One of the challenges in the diagnosis and treatment of alpha thalassemia disease is the presence of various types of deletion/non-deletion mutations in certain patients, each causing distinct symptoms. A highly effective approach to accurately diagnose alpha thalassemia disease involves the utilization of diverse genetic tests, such as MLPA (multiplex ligation-dependent probe amplification), Reverse Dot Blot, NGS, melting curve analysis with Real-Time PCR, and Allele-specific PCR.

The MLPA technique (Multiplex ligation-dependent Probe Amplification)

It is a type of Multiplex PCR that is used to detect duplication/deletion mutations in a specific region. This technique utilizes primers and labeled probes specifically designed to identify certain sequences. The labeled probes utilized in this method are synthesized in the form of two half-probes, namely the 5′ MLPA probe and the 3′ MLPA probe, both serving the purpose of identifying specific sequences.

In addition, universal primers are employed in MLPA, allowing for simultaneous multiplex PCR amplification of all probes. To address the identification of deletions and duplications within the human alpha globin gene cluster, including -α^3.7, -α^4.2, —^SEA, —^THAI, —^FIL, —^MED deletions, -α^20.5 and the occurrence of α-triplication associated with the development of alpha thalassemia disease, the Trita® α-thalassemia InDel Diagnostic Kit has been developed. This kit functions based on the novel Multiple Fluorescent Probe Amplification (MFPA) method, enabling the diagnosis of alpha thalassemia through the utilization of DNA derived from the peripheral blood of adults or infants.

Reverse Dot Blot analysis

This technique is used to better identify suspected mutations, where the PCR product is transferred on a membrane filter plate in the form of a dot (Blot) and hybridized with an allele-specific oligomer (ASO) DNA probe.

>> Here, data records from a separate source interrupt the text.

/-- **GEOMETRIC DECAY OF THE WEIGHTED ENERGY BELOW THE AMPLITUDE FLOOR.**  A uniformly bounded (`‖W‖ ≤ B`) admissible eternal
solution (any `ν̂ ≥ 0`) of a CANCELLING table with `7·C_A·B·(Λ²−1) < 4Λ` has `(1+ε₀)ⁿ·E_n(σ) ≤ C·qⁿ` for some `C > 0`, `q ∈ (0,1)`,
all shells `n ≥ 0` and ALL log-times `σ` (growth law until `σ_m(n) = nλ₁/ρ`, late flux starvation after, the crude bound for `σ < 0`).
[cite: Tao2016AveragedNS, §4 Lemma 4.1 (4.8)–(4.10) with (4.3), the viscous equation before Thm. 4.2, §6.4; this file] -/
theorem wtEnergy_geometric_decay (hε : 0 < ε₀) (hW : IsEternalVisc ε₀ νh α W) (hc : IsCancellingCoeff α)
    {B : ℝ} (hB : ∀ k σ, ‖W k σ‖ ≤ B) (hlt : 7 * fluxConst α * B * (bigLam ε₀ ^ 2 - 1) < 4 * bigLam ε₀) :
    ∃ C q : ℝ, 0 < C ∧ 0 < q ∧ q < 1 ∧
      ∀ (n : ℕ) (σ : ℝ), (1 + ε₀) ^ n * physEnergy ε₀ W n σ ≤ C * q ^ n := by
  have h1ε : 0 < 1 + ε₀ := by linarith
  have hΛ : 0 < bigLam ε₀ := bigLam_pos (by linarith)
  have hB0 : 0 ≤ B := (norm_nonneg _).trans (hB 0 0)
  have hC0 := fluxConst_nonneg α
  set ℓ : ℝ := Real.log (1 + ε₀) with hℓ
  have hlogΛ : Real.log (bigLam ε₀) = 5 / 2 * ℓ := by
    rw [hℓ]; unfold bigLam; rw [Real.log_rpow h1ε]
  -- the rates, the growth law, the uniform energy bound
  obtain ⟨θ, ρ, lam, hθ1, hθ2, hρ, hlam1, hlam2⟩ := exists_rates hε hC0 hB0 hlt
  rw [← hℓ] at hlam1 hlam2
  have hθ0 : 0 < θ := by linarith
  have hρ0 : 0 < ρ := lt_of_le_of_lt (mul_nonneg (by linarith) (by positivity)) hρ
  have hℓ0 : 0 < ℓ := Real.log_pos (by linarith)
  have hlam0 : 0 < lam := lt_trans (by positivity) hlam1
  obtain ⟨D, hD0, hgrowth⟩ := weighted_growth_exp hε hW hc hB hθ1 hθ2 hρ
  obtain ⟨K, hK0, hK⟩ := exists_uniform_physEnergy_le hε hW hc ⟨B, hB⟩
  -- the three ratios
  set q₁ : ℝ := Real.exp (-(Real.log θ - ℓ - lam)) with hq₁
  have hq₁0 : 0 < q₁ := Real.exp_pos _
  have hq₁1 : q₁ < 1 := Real.exp_lt_one_iff.2 (by linarith)
  set q₂ : ℝ := bigLam ε₀ * (1 + ε₀) * Real.exp (-(lam / ρ)) with hq₂
  have hq₂0 : 0 < q₂ := by positivity
  have hq₂1 : q₂ < 1 := by
    have e : q₂ = Real.exp (Real.log (bigLam ε₀) + ℓ - lam / ρ) := by
      rw [Real.exp_sub, Real.exp_add, Real.exp_log hΛ, hℓ, Real.exp_log h1ε, hq₂, Real.exp_neg, div_eq_mul_inv]
      ring
    rw [e]
    refine Real.exp_lt_one_iff.2 ?_
    rw [hlogΛ]
    have : 7 / 2 * ℓ < lam / ρ := by rw [lt_div_iff₀ hρ0]; linarith
    linarith
  set q₃ : ℝ := ((1 + ε₀) ^ 4)⁻¹ with hq₃
  have hq₃0 : 0 < q₃ := by positivity
  have hq₃1 : q₃ < 1 := inv_lt_one_of_one_lt₀ (one_lt_pow₀ (by linarith : (1:ℝ) < 1 + ε₀) (by norm_num))
  set q : ℝ := max q₁ (max q₂ q₃) with hq
  have hq0 : 0 < q := lt_max_of_lt_left hq₁0
  have hq1 : q < 1 := max_lt hq₁1 (max_lt hq₂1 hq₃1)
  have hq₁le : q₁ ≤ q := le_max_left _ _
  have hq₂le : q₂ ≤ q := (le_max_left _ _).trans (le_max_right _ _)
  have hq₃le : q₃ ≤ q := (le_max_right _ _).trans (le_max_right _ _)
  have hKK : 0 ≤ 4 * fluxConst α * (K * Real.sqrt K) := by positivity
  set C : ℝ := D + 4 * fluxConst α * (K * Real.sqrt K) + B ^ 2 + K with hCdef
  have hC0' : 0 < C := by positivity
  refine ⟨C, q, hC0', hq0, hq1, fun n σ => ?_⟩
  have hpow : 0 < (1 + ε₀) ^ n := by positivity
  have hθn : 0 < θ ^ n := pow_pos hθ0 n
  have hqn0 : 0 ≤ q ^ n := pow_nonneg hq0.le n
  rcases lt_or_ge σ 0 with hσ | hσ
  · -- early: crude bound `E_n ≤ Λ^{-2n}B²e^{2σ}`
    have h := physEnergy_le_exp hε hB (n : ℤ) σ
    have h2 : Real.exp (2 * σ) ≤ 1 := by rw [← Real.exp_zero]; exact Real.exp_le_exp.2 (by linarith)
    have e1 : (1 + ε₀) ^ n * ((bigLam ε₀ ^ (n : ℤ))⁻¹ ^ 2) = q₃ ^ n := by
      rw [zpow_natCast, ← inv_pow, ← pow_mul, hq₃]
      have : (bigLam ε₀)⁻¹ ^ (n * 2) = ((bigLam ε₀) ^ 2)⁻¹ ^ n := by rw [inv_pow, inv_pow, ← pow_mul, mul_comm]
      rw [this, bigLam_sq hε.le, ← mul_pow]
      congr 1
      field_simp
    have hq3n : q₃ ^ n ≤ q ^ n := pow_le_pow_left₀ hq₃0.le hq₃le n
    calc (1 + ε₀) ^ n * physEnergy ε₀ W n σ
        ≤ (1 + ε₀) ^ n * ((bigLam ε₀ ^ (n : ℤ))⁻¹ ^ 2 * B ^ 2 * Real.exp (2 * σ)) :=
          mul_le_mul_of_nonneg_left h hpow.le
      _ = q₃ ^ n * B ^ 2 * Real.exp (2 * σ) := by rw [← e1]; ring
      _ ≤ q ^ n * B ^ 2 * 1 :=
          mul_le_mul (mul_le_mul_of_nonneg_right hq3n (sq_nonneg B)) h2 (Real.exp_pos _).le (by positivity)
      _ = B ^ 2 * q ^ n := by ring
      _ ≤ C * q ^ n := mul_le_mul_of_nonneg_right (by rw [hCdef]; linarith [hD0.le, hKK, hK0.le]) hqn0
  · -- `σ ≥ 0`: split at `σ_m = n·λ₁/ρ`
    set σm : ℝ := (n : ℝ) * lam / ρ with hσm
    have hσm0 : 0 ≤ σm := by positivity
    have hq1n : q₁ ^ n ≤ q ^ n := pow_le_pow_left₀ hq₁0.le hq₁le n
    have hq2n : q₂ ^ n ≤ q ^ n := pow_le_pow_left₀ hq₂0.le hq₂le n
    -- growth until `σ_m`: `(1+ε₀)ⁿE_n ≤ D q₁ⁿ`
    have hearly : ∀ s, 0 ≤ s → s ≤ σm → (1 + ε₀) ^ n * physEnergy ε₀ W n s ≤ D * q₁ ^ n := by
      intro s h0 hm
      have h1 := hgrowth n s h0
      have h2 : D * Real.exp (ρ * s) ≤ D * Real.exp (ρ * σm) :=
        mul_le_mul_of_nonneg_left (Real.exp_le_exp.2 (mul_le_mul_of_nonneg_left hm hρ0.le)) hD0.le
      have e1 : ρ * σm = (n : ℝ) * lam := by rw [hσm]; field_simp
      have e2 : (1 + ε₀) ^ n * Real.exp ((n : ℝ) * lam) = θ ^ n * q₁ ^ n := by
        rw [hq₁, ← mul_pow, Real.exp_nat_mul, ← mul_pow]
        congr 1
        rw [show -(Real.log θ - ℓ - lam) = lam - (Real.log θ - ℓ) by ring, Real.exp_sub, Real.exp_sub,
          Real.exp_log hθ0, hℓ, Real.exp_log h1ε]
        field_simp
      have h3 : θ ^ n * ((1 + ε₀) ^ n * physEnergy ε₀ W n s) ≤ θ ^ n * (D * q₁ ^ n) := by
        calc θ ^ n * ((1 + ε₀) ^ n * physEnergy ε₀ W n s)
            = (1 + ε₀) ^ n * (θ ^ n * physEnergy ε₀ W n s) := by ring
          _ ≤ (1 + ε₀) ^ n * (D * Real.exp (ρ * σm)) := mul_le_mul_of_nonneg_left (h1.trans h2) hpow.le
          _ = D * ((1 + ε₀) ^ n * Real.exp ((n : ℝ) * lam)) := by rw [e1]; ring
          _ = θ ^ n * (D * q₁ ^ n) := by rw [e2]; ring
      exact le_of_mul_le_mul_left h3 hθn
    rcases le_or_gt σ σm with hcase | hcase
    · calc (1 + ε₀) ^ n * physEnergy ε₀ W n σ ≤ D * q₁ ^ n := hearly σ hσ hcase
        _ ≤ D * q ^ n := mul_le_mul_of_nonneg_left hq1n hD0.le
        _ ≤ C * q ^ n := mul_le_mul_of_nonneg_right (by rw [hCdef]; linarith [hKK, hK0.le, sq_nonneg B]) hqn0
    · -- after `σ_m`: starvation (shell `n ≥ 1`; shell `0` by the energy bound)
      rcases Nat.eq_zero_or_pos n with hn0 | hnpos
      · subst hn0
        have h1 : physEnergy ε₀ W ((0 : ℕ) : ℤ) σ ≤ K := hK 0 σ
        simp only [pow_zero, one_mul, mul_one]
        rw [hCdef]; linarith [hD0.le, hKK, sq_nonneg B]
      · have h1 := hearly σm hσm0 le_rfl
        have h2 := physEnergy_late_le hε hW hc hK0.le hK (show 1 ≤ n from hnpos) hcase.le
        have hexpm : Real.exp (-σm) = Real.exp (-(lam / ρ)) ^ n := by
          rw [← Real.exp_nat_mul, hσm]
          congr 1
          field_simp
        have hprod : (1 + ε₀) ^ n * (bigLam ε₀ ^ n * Real.exp (-σm)) = q₂ ^ n := by
          rw [hexpm, hq₂, mul_pow, mul_pow]; ring
        have h3 : (1 + ε₀) ^ n * physEnergy ε₀ W n σ
            ≤ D * q₁ ^ n + 4 * fluxConst α * (K * Real.sqrt K) * q₂ ^ n := by
          calc (1 + ε₀) ^ n * physEnergy ε₀ W n σ
              ≤ (1 + ε₀) ^ n * (physEnergy ε₀ W n σm
                  + 4 * fluxConst α * bigLam ε₀ ^ n * (K * Real.sqrt K) * Real.exp (-σm)) :=
                mul_le_mul_of_nonneg_left h2 hpow.le
            _ = (1 + ε₀) ^ n * physEnergy ε₀ W n σm
                  + 4 * fluxConst α * (K * Real.sqrt K) * ((1 + ε₀) ^ n * (bigLam ε₀ ^ n * Real.exp (-σm))) := by
                ring
            _ ≤ D * q₁ ^ n + 4 * fluxConst α * (K * Real.sqrt K) * q₂ ^ n := by
                rw [hprod]; linarith
        have h4 : D * q₁ ^ n ≤ D * q ^ n := mul_le_mul_of_nonneg_left hq1n hD0.le
        have h5 : 4 * fluxConst α * (K * Real.sqrt K) * q₂ ^ n ≤ 4 * fluxConst α * (K * Real.sqrt K) * q ^ n :=
          mul_le_mul_of_nonneg_left hq2n hKK
        calc (1 + ε₀) ^ n * physEnergy ε₀ W n σ
            ≤ D * q ^ n + 4 * fluxConst α * (K * Real.sqrt K) * q ^ n := by linarith
          _ = (D + 4 * fluxConst α * (K * Real.sqrt K)) * q ^ n := by ring
          _ ≤ C * q ^ n := mul_le_mul_of_nonneg_right (by rw [hCdef]; linarith [hK0.le, sq_nonneg B]) hqn0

NGS technique (Next Generation Sequencing)

In NGS technique or next generation sequencing, the whole genome of a person can be sequenced at high speed, which is used in the analysis of all alpha globin gene coding regions, key regulatory regions and modifier genes.

Direct DNA Sequencing

In this method, the PCR product is directly sequenced or read using the Sanger technique.

Melting curve analysis with Real-Time PCR

Real-Time PCR method can be considered better than conventional PCR method because less time is spent on the amplification reaction process, also the risk of contamination after PCR is low.

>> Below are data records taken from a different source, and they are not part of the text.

/-
Copyright (c) 2026. All rights reserved.
Released under Apache 2.0 license as described in the file LICENSE.
-/
import Literature.NumberTheory.ComplexMultiplication.DegenerateCMTypesElementaryAbelianNearBentTypes
import HarnessLib

/-!
# The stabiliser of a near-bent CM type has order `1` or `2`; order `2` means the type is the concatenation
# `f ‖ f` of a bent transversal of a hyperplane — the equality case `2·|Stab|·(rank − 1) = |G|` of the reflex bound

SETTING (tree `DegenerateCMTypesElementaryAbelianNearBentTypes`, `DegenerateCMTypesAbelianStabilizerIndexBound`;
T. Kubota [Kubota1965] §2, §4 Lemma 2; G. Shimura [Shimura1998] §8.4 Example (1), §32.10).  `G` a finite commutative
group of exponent `2`, `ρ ∈ G`, `T ⊆ G` a CM type (`|T| = m = |G|/2`), `Ŝ_T(χ) = Σ_{t∈T} χ(t)`,
`rank(T) = 1 + #{χ odd : Ŝ_T(χ) ≠ 0}` (Kubota), `Stab(T) = {g : Tg = T}` the stabiliser — on the CM field,
`Gal(K/K*)` with `K*` the reflex field, so that `[K* : ℚ] = [G : Stab(T)]`.  The tree proved the REFLEX BOUND
`2·|Stab(T)|·(rank(T) − 1) ≤ |G|` (`AbelianStabilizer.two_mul_card_stabilizer_mul_typeRank_sub_one_le`; Shimura
§32.10: `rank ≤ [K* : ℚ]/2 + 1`) with EQUALITY iff every odd character trivial on `Stab(T)` survives, i.e. iff `T` is
induced from a NONDEGENERATE type of `G/Stab(T)` (`two_mul_card_stabilizer_mul_eq_iff`) — on the field side the
equality case is Hazama's «`Bᵐ(Aⁿ) = Dᵐ(Aⁿ)` for all `n, m`» and the strict case produces exceptional Hodge classes on
some power (tree `Pohlmann1968/CMTypeRankStabilizerBoundHazamaCriterion`, `…/AbelianCMFieldStabilizerCharacterCriterion`).
`T` is NEAR-BENT when `Ŝ_T(χ) = 0` or `Ŝ_T(χ)² = 2m` for every odd `χ` (C. Carlet [Carlet2020] §6.2.4: semi-bent =
near-bent functions, odd dimension; tree `NearBentTypes`: `rank(T) = m/2 + 1`, existence in every order `4ᵏ⁺¹` by the
bent concatenation `x_n f ⊕ (x_n ⊕ 1) g` of [Carlet2020] §3.1 p. 81).  A function `h(x, x_n) = f(x)` not depending on
`x_n` has the LINEAR STRUCTURE `e_n` ([Carlet2020] §3.1.4 Definition 25: «`D_e f` constant»; Proposition 29: the
functions admitting `e` as a `0`-linear structure are those of the form `g ∘ L` with `g` independent of one
coordinate); for graphs, a linear structure `e` of `f` with `D_e f = 0` is a non-trivial element of `Stab(T)`.
THIS FILE proves, for near-bent CM types:

> **Theorem** (`card_stabilizer_le_two`, `card_stabilizer_eq_one_or_two`).  **`|Stab(T)| ∈ {1, 2}`** (the reflex
> bound with `rank − 1 = m/2`: `|Stab|·m ≤ 2m`).
> **Theorem** (`two_mul_card_stabilizer_mul_eq_iff_card_eq_two`, `…_lt_iff_card_eq_one`).  **The reflex bound is an
> equality iff `|Stab(T)| = 2`, strict iff `|Stab(T)| = 1` (`T` primitive)** — near-bent types sit exactly on the
> boundary between Hazama's two cases.
> **Theorem** (`stabilizer_eq_pair`, `sum_char_ne_zero_of_apply_eq_one`, `sq_sum_filter_eq_card`,
> `eq_union_image`).  If `Tg = T` for some `g ≠ 1` then `Stab(T) = {1, g}`, the surviving odd characters are EXACTLY
> those with `χ(g) = 1`, and for every even `θ` with `θ(g) = −1` the half `A = T ∩ ker θ` is a bent transversal of
> `⟨ρ⟩` in `ker θ` (`(Σ_A χ)² = |A|` for every odd `χ`) with **`T = A ∪ A·g`** — the imprimitive near-bent types are
> precisely the concatenations `f ‖ f` (the graph of a bent `f` of `n − 1` variables read in `n` variables, `g` its
> linear structure).
> **Theorem** (`forall_mul_mem_iff_union_image`, `exists_nearBent_stabilizer_eq_pair`).  Conversely `A ∪ A·a` (with
> `A` a bent transversal of `⟨ρ⟩` in `ker θ`, `θ(a) = −1`) is a near-bent CM type with `Stab = {1, a}`; such types
> exist in every order `4ᵏ⁺¹`.
> **Theorem** (`card_stabilizer_eq_two_of_card_eq_four`, `card_stabilizer_eq_two_of_card_eq_sixteen`,
> `sixtyFour_le_card_of_card_stabilizer_eq_one`).  In orders `4` and `16` EVERY near-bent type has `|Stab| = 2`
> (order `16`: rank `5` forces `|G| ≤ 8|Stab|`, tree); hence **a primitive near-bent type needs `|G| ≥ 64`** (five
> Boolean variables).

* §0 helpers.
* §1 **`card_stabilizer_le_two`**, `card_stabilizer_eq_one_or_two`, **`two_mul_card_stabilizer_mul_eq_iff_card_eq_two`**,
  `two_mul_card_stabilizer_mul_lt_iff_card_eq_one`.
* §2 imprimitive near-bent types: `filter_eq_image_filter_of_forall_mul_mem_iff` (any `T` with `Tg = T`),
  **`stabilizer_eq_pair`**, **`sum_char_ne_zero_of_apply_eq_one`**, `sum_char_eq_zero_of_apply_eq_neg_one`,
  **`sq_sum_filter_eq_card`**, **`eq_union_image`**.
* §3 the construction: `isCMTypeWith_union_image`, **`forall_mul_mem_iff_union_image`**,
  **`exists_nearBent_stabilizer_eq_pair`**.
* §4 orders `4`, `16`, and `64 ≤ |G|` for primitive near-bent types.

HONEST SCOPE.  The sources print the reflex bound (Shimura), Kubota's rank formula, the notion of linear structure
and the semi-bent/near-bent notions for Boolean functions; the statements about `Stab(T)` of a near-bent CM type are
this file's combination of the tree's reflex bound with `rank = m/2 + 1`, not numbered results of the sources.  The
Hodge-theoretic reading (equality = all powers without exceptional classes, strict = exceptional classes on some power)
is the tree's field-level theory and is only quoted here, not re-proved; no primitive near-bent type is constructed
(their existence in order `64` is not claimed).  THEOREMS ONLY: no definition, no named fact, no instance, no `sorry`.

## References

* [Shimura1998] G. Shimura, *Abelian Varieties with Complex Multiplication and Modular Functions*, Princeton (1998),
  §8.4 Example (1) (stabiliser and reflex field), §32.10 (the reflex bound).
* [Kubota1965] T. Kubota, *On the field extension by complex multiplication*, Trans. AMS 118 (1965), §2, §4 Lemma 2.
* [Carlet2020] C. Carlet, *Boolean Functions for Cryptography and Coding Theory*, CUP (2020), §6.2.4 (near-bent
  functions), §3.1 p. 81 (bent concatenation), §3.1.4 Definition 25 and Proposition 29 (linear structures).
* [Dodson1984] B. Dodson, *The structure of Galois groups of CM-fields*, Trans. AMS 283 (1984), §3.1.1.

## Provenance

Lane `lit-hodgefound` (Track 2, Layer A3), seat `lit-hodgefound-p10` generation 43, row g43-#4; neighbours cited by
name, nothing restated: `DegenerateCMTypesElementaryAbelianNearBentTypes` (g43-#3: `two_mul_typeRank_eq`,
`two_mul_card_filter_even_eq`, `nearBent_union`, `nearBent_iff_typeRank_eq_five_of_card_eq_sixteen`, `isSquare_card`,
`nearBent_of_card_eq_four`, USED), `DegenerateCMTypesAbelianStabilizerIndexBound`
(`AbelianStabilizer.two_mul_card_stabilizer_mul_typeRank_sub_one_le`, `two_mul_card_stabilizer_mul_eq_iff`,
`card_stabilizer_pos`, `one_mem_stabilizer`, USED), `DegenerateCMTypesElementaryAbelianStabilizerRank`
(`card_le_eight_mul_card_filter_forall_mul_mem_iff_of_typeRank_eq_five`, USED), `DegenerateCMTypesElementaryAbelianBentTypesExistence`
(g43-#2: `exists_subset_filter_forall_sq_eq`, USED), `DegenerateCMTypesElementaryAbelianBentTypes`
(`isCMTypeWith_of_forall_mul_not_mem`, USED), `DegenerateCMTypesElementaryAbelianBentTypesDecomposition`
(`two_mul_sum_filter_eq_add`, `two_mul_sum_filter_eq_sub`, USED), Mathlib `IsPGroup.iff_card`, `Nat.dvd_prime_pow`.
-/

open scoped BigOperators Classical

Alpha thalassemia treatment

Individuals who carry alpha thalassemia (-+α or -α0) generally do not necessitate medical intervention as their anemia tends to be exceedingly mild in nature. Naturally, it is crucial to meticulously address the potential occurrence of anemia resulting from concurrent nutritional deficiencies, such as iron, folate or vitamin B12 scarcity. In such cases, proper management is of utmost importance. Administering iron supplements to a non-anemic individual may lead to an increase in blood iron accumulation, thereby posing a significant risk. Consequently, the consumption of iron tablets must be conducted under the careful oversight and discretion of a medical professional.

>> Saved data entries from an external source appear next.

/-!
# E2InstanceOGR21AEPISCW — the row-4/16/18/19 W pin child of `perL_picardCM_r21AEOGISC`

`perL_picardCM_r21AEOGISCW` = `perL_picardCM_r21AEOGISC` (#397: #395 with rows 12/14/15 at carch-1's `archKTypeOfSide` over sinst-1's
`SROG`; 22 groups) with row 4 `W` PINNED at binder-2's census family AT THE S PIN'S CHARACTER —
`W := HypCensus.Wcm hGR η′ hη′ hηc′`, `η′ := EtaChi.η χV (SInstance.χWR hGR hGR₀ hGR₁ μ)` (`hη′ hηc′ := EtaChi.hη / EtaChi.hηc`), NOT the
free-η pin of #396: binder-1's staged #37 notes that the seesaw identity couples `W.ρ` and the line representations of `S` through ONE
character, so rows 16/17 can only be produced when W and S share it — with rows 18 `hyp12` / 19 `hyp34` DISCHARGED by binder-2's E-currency
theorems `HypCensus.hyp12_of_census` / `hyp34_of_census` (RUN-42 #56) at η′, pointwise at the bit `orientBitι L ι₁` (their residual
families `jD` (DATA: equivariance-slot choice per place), `hκ` ((V-val) K∞-letter identity), `homg`/`homg₃₄` (printed-torus equivariance of
`ins`/`ins₃₄`), `hdense₁₂`/`hdense₃₄` (density of the `ins` span in `W.SK`) become E-level inputs, texts verbatim from #56 up to namespace
qualification and `η ↦ η′`), and row 16 `gen12` DISCHARGED WITH NO RESIDUAL on the guard by binder-1's #37
`Gen12PinsP.gen12_ROG_of_GOG hGR χV hGR₀..₃ μ hΔ₁ hΔ₂ hΔ₃ hHD hI h₁ h₃′ (orientBitι L ι₁) hA V c hG hc h6` (`Binders/Gen12PinsROG`, over
#36 `Gen12PinsTotalP` / #35; its model `pinT … (Gen12Pins.Wg @hGR @η′ @hη′ @hηc′ @τSyl @TSyl @hTSyl) (SROG …) μ` IS this child's model by
unfolding the reducible `pinT`/`Wg`/`Wcm`), the guard `hG : SInstance.GOG V c := ⟨hcan, (thetaModel_goodCtx_iff _ …).mp hc⟩` read off the
row's own hypotheses exactly as in #397.  Row 17 `real34` STAYS (binder-1-g11's P2 re-typing of #28–#31 at the guarded pin; K34-PLAN §3).
Binder groups: `hA hGR χV hGR₀ hGR₁ hGR₂ hGR₃ μ hΔ₁ hΔ₂ hΔ₃ hR hΘ harch₀ hχ₀ harch₁ hχ₁ real34 jD hκ homg homg₃₄ hdense₁₂ hdense₃₄`
(24 = 22 − 4 + 6); the (C-LINE1) LABEL of #397 on `harch₁`/`hχ₁` stands verbatim (NOT dischargeable at the `SROG` pin; pin-side under R1 at
the ν-carrying successor pin; displayed AS TYPED, not PROVE residuals with an owner); every remaining text is #397's with the family `W`
replaced by the pin term; conclusion `Universe.PerL` unchanged; proof = ONE application.  ADDITIVE LEAF of the closing chain; no new
definition, record or cite enters; nothing of PerL ∕ QW8 is claimed.
-/

noncomputable section

open scoped TensorProduct InnerProductSpace Matrix

open Literature.NumberTheory.Automorphic Literature.NumberTheory.Weil1964
open Literature.NumberTheory.GelbartRogawski1991.UnitaryDualPair
open HodgeCM.Adelic HodgeCM.PerL34
open scoped Classical
open Literature.Geometry.ComplexHyperbolic.BallModel (U21 x₀ stabilizerEquivK21)
open Literature.NumberTheory.Automorphic.U21 (K21 matA sclD)

namespace HodgeCM

namespace Model

open HodgeCM.Model.ArchSideTerm
open HodgeCM.Universe (AdelicThetaCore AdelicThetaCore₀ SideData ThetaModel ModelAxiomsPerL)
open Literature.AlgebraicGeometry.HodgeTheory
open Literature.AlgebraicGeometry.ComplexMultiplication (Shimura1998_Thm3_isogenousPower Shimura1998_Thm2_Cor)
open Literature.NumberTheory.Automorphic.PicardCM
open Literature.NumberTheory.Transcendental (Arapura2012_Cor_15_4_6)
open HodgeCM.CMTypeOps (inflate)
open HodgeCM.Model.SupplyResidual (ClassSupplyPackN)
open HodgeCM.Model.ThetaSpace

Patients diagnosed with alpha thalassemia type HbH may occasionally exhibit slight symptoms that do not warrant blood transfusions; however, in certain instances, severe symptoms manifest, necessitating regular transfusions. If hemoglobin (Hb) levels undergo an abrupt decline due to hemolytic or aplastic crises, individuals afflicted with HbH knockout disease may require red blood cell transfusions. The gravity of Hb Bart’s alpha thalassemia is such that, in the majority of pregnancies where the fetus is affected by this condition, the fetus is terminated, resulting in the termination of the pregnancy. Nonetheless, there have been instances where a number of fetuses with this condition have survived and been born; statistics indicate that approximately 50% of these infants experienced growth retardation, while 20% exhibited neurodevelopmental delay.